Task details:
In the listing below, find the line with "entries — else", then repeat exactly every line from the top through that one.

Supplied records:
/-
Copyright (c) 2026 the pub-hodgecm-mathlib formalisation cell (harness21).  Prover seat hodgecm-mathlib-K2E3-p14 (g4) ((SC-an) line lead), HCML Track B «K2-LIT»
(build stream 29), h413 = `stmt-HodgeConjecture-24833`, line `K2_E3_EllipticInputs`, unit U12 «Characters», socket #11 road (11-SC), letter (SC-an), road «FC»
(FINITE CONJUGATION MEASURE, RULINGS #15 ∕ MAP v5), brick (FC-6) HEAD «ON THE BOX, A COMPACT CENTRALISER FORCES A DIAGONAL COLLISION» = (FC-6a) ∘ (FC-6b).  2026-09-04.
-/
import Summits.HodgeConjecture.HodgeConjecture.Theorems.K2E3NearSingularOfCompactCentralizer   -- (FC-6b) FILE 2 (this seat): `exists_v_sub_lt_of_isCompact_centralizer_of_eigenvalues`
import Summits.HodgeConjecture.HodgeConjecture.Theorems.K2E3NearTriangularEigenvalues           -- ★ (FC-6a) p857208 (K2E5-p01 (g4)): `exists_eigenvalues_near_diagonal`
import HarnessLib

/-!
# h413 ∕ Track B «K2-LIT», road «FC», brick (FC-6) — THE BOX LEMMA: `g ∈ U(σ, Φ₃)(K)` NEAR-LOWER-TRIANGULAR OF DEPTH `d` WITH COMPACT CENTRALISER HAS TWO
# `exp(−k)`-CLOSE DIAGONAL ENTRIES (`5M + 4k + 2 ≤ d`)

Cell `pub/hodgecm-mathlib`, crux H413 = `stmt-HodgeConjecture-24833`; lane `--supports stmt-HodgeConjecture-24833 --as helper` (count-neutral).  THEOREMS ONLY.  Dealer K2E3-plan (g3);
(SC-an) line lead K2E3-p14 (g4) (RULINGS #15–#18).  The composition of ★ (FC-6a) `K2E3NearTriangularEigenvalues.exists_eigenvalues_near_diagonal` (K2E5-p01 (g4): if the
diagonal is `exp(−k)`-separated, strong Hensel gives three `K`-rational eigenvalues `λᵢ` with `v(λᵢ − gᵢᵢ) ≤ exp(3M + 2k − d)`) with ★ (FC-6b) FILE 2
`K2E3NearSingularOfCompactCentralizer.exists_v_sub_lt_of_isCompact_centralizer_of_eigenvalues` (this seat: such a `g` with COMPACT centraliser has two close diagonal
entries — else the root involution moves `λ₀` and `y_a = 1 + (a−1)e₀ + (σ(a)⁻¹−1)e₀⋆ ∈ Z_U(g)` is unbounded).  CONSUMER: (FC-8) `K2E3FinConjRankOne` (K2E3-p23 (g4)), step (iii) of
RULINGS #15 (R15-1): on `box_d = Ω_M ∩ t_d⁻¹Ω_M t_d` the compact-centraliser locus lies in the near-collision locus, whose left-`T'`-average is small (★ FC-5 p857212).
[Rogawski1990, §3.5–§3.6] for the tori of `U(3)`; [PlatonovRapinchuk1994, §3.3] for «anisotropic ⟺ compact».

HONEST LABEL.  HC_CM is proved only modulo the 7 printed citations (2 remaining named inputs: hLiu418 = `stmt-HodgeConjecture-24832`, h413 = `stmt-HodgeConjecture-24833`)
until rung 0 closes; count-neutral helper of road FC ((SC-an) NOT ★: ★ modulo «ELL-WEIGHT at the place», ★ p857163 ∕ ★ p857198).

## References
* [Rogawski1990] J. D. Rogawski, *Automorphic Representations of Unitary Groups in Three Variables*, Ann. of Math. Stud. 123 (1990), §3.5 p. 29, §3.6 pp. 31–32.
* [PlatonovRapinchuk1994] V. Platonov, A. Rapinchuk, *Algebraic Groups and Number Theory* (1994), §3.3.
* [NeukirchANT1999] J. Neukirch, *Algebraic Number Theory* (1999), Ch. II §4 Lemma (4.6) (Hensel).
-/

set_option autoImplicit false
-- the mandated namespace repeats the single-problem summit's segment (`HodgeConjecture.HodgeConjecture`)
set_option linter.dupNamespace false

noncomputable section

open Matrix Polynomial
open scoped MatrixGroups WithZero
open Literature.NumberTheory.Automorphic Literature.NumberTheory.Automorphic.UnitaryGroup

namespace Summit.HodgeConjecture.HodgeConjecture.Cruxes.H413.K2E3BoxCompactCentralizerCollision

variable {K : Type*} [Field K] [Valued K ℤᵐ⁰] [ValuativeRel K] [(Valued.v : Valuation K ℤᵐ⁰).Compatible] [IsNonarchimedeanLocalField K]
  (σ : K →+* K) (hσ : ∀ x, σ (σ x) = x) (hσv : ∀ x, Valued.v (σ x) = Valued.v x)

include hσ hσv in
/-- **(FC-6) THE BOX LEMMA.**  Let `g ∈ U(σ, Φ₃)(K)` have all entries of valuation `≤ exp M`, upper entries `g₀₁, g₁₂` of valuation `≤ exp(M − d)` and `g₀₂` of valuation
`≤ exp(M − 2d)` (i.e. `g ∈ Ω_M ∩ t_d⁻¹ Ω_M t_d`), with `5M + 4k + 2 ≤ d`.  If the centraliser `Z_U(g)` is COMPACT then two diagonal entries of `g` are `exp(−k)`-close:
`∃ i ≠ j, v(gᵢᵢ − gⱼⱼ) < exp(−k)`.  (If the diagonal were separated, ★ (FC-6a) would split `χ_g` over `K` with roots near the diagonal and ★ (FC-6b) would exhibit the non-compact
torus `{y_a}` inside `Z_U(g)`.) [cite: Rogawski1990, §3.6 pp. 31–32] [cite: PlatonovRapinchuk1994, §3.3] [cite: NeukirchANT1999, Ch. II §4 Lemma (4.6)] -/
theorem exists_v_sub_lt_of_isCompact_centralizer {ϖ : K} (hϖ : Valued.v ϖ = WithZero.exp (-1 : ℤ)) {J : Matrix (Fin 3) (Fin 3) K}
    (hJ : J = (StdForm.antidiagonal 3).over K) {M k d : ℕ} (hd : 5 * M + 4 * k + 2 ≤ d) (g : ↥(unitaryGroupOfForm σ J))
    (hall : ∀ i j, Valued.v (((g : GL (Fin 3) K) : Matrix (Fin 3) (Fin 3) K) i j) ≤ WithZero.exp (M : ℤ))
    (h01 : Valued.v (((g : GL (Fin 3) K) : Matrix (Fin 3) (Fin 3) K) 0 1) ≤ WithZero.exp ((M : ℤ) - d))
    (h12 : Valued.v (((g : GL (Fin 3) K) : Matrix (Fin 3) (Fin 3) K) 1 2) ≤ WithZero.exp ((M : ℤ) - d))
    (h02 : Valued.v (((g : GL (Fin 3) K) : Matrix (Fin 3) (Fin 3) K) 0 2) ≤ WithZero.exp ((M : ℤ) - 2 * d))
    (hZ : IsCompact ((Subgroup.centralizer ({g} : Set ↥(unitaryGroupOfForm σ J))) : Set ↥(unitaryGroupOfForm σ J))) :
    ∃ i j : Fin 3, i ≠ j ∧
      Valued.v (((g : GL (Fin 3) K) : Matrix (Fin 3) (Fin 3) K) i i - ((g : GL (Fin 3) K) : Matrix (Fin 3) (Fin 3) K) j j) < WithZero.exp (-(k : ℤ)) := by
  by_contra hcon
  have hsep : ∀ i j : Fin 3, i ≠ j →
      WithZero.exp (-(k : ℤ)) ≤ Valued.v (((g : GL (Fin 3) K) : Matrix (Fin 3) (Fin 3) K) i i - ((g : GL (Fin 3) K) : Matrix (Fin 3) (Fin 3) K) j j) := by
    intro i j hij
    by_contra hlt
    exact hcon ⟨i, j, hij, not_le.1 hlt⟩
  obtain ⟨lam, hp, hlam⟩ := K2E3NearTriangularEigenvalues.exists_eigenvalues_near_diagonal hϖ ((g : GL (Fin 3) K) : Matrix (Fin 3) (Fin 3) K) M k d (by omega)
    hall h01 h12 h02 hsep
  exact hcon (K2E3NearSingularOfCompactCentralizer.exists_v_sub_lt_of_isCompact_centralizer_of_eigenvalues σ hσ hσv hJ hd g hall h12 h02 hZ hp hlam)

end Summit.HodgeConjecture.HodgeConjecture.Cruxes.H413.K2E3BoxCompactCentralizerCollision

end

Task result:
/-
Copyright (c) 2026 the pub-hodgecm-mathlib formalisation cell (harness21).  Prover seat hodgecm-mathlib-K2E3-p14 (g4) ((SC-an) line lead), HCML Track B «K2-LIT»
(build stream 29), h413 = `stmt-HodgeConjecture-24833`, line `K2_E3_EllipticInputs`, unit U12 «Characters», socket #11 road (11-SC), letter (SC-an), road «FC»
(FINITE CONJUGATION MEASURE, RULINGS #15 ∕ MAP v5), brick (FC-6) HEAD «ON THE BOX, A COMPACT CENTRALISER FORCES A DIAGONAL COLLISION» = (FC-6a) ∘ (FC-6b).  2026-09-04.
-/
import Summits.HodgeConjecture.HodgeConjecture.Theorems.K2E3NearSingularOfCompactCentralizer   -- (FC-6b) FILE 2 (this seat): `exists_v_sub_lt_of_isCompact_centralizer_of_eigenvalues`
import Summits.HodgeConjecture.HodgeConjecture.Theorems.K2E3NearTriangularEigenvalues           -- ★ (FC-6a) p857208 (K2E5-p01 (g4)): `exists_eigenvalues_near_diagonal`
import HarnessLib

/-!
# h413 ∕ Track B «K2-LIT», road «FC», brick (FC-6) — THE BOX LEMMA: `g ∈ U(σ, Φ₃)(K)` NEAR-LOWER-TRIANGULAR OF DEPTH `d` WITH COMPACT CENTRALISER HAS TWO
# `exp(−k)`-CLOSE DIAGONAL ENTRIES (`5M + 4k + 2 ≤ d`)

Cell `pub/hodgecm-mathlib`, crux H413 = `stmt-HodgeConjecture-24833`; lane `--supports stmt-HodgeConjecture-24833 --as helper` (count-neutral).  THEOREMS ONLY.  Dealer K2E3-plan (g3);
(SC-an) line lead K2E3-p14 (g4) (RULINGS #15–#18).  The composition of ★ (FC-6a) `K2E3NearTriangularEigenvalues.exists_eigenvalues_near_diagonal` (K2E5-p01 (g4): if the
diagonal is `exp(−k)`-separated, strong Hensel gives three `K`-rational eigenvalues `λᵢ` with `v(λᵢ − gᵢᵢ) ≤ exp(3M + 2k − d)`) with ★ (FC-6b) FILE 2
`K2E3NearSingularOfCompactCentralizer.exists_v_sub_lt_of_isCompact_centralizer_of_eigenvalues` (this seat: such a `g` with COMPACT centraliser has two close diagonal
entries — else the root involution moves `λ₀` and `y_a = 1 + (a−1)e₀ + (σ(a)⁻¹−1)e₀⋆ ∈ Z_U(g)` is unbounded).  CONSUMER: (FC-8) `K2E3FinConjRankOne` (K2E3-p23 (g4)), step (iii) of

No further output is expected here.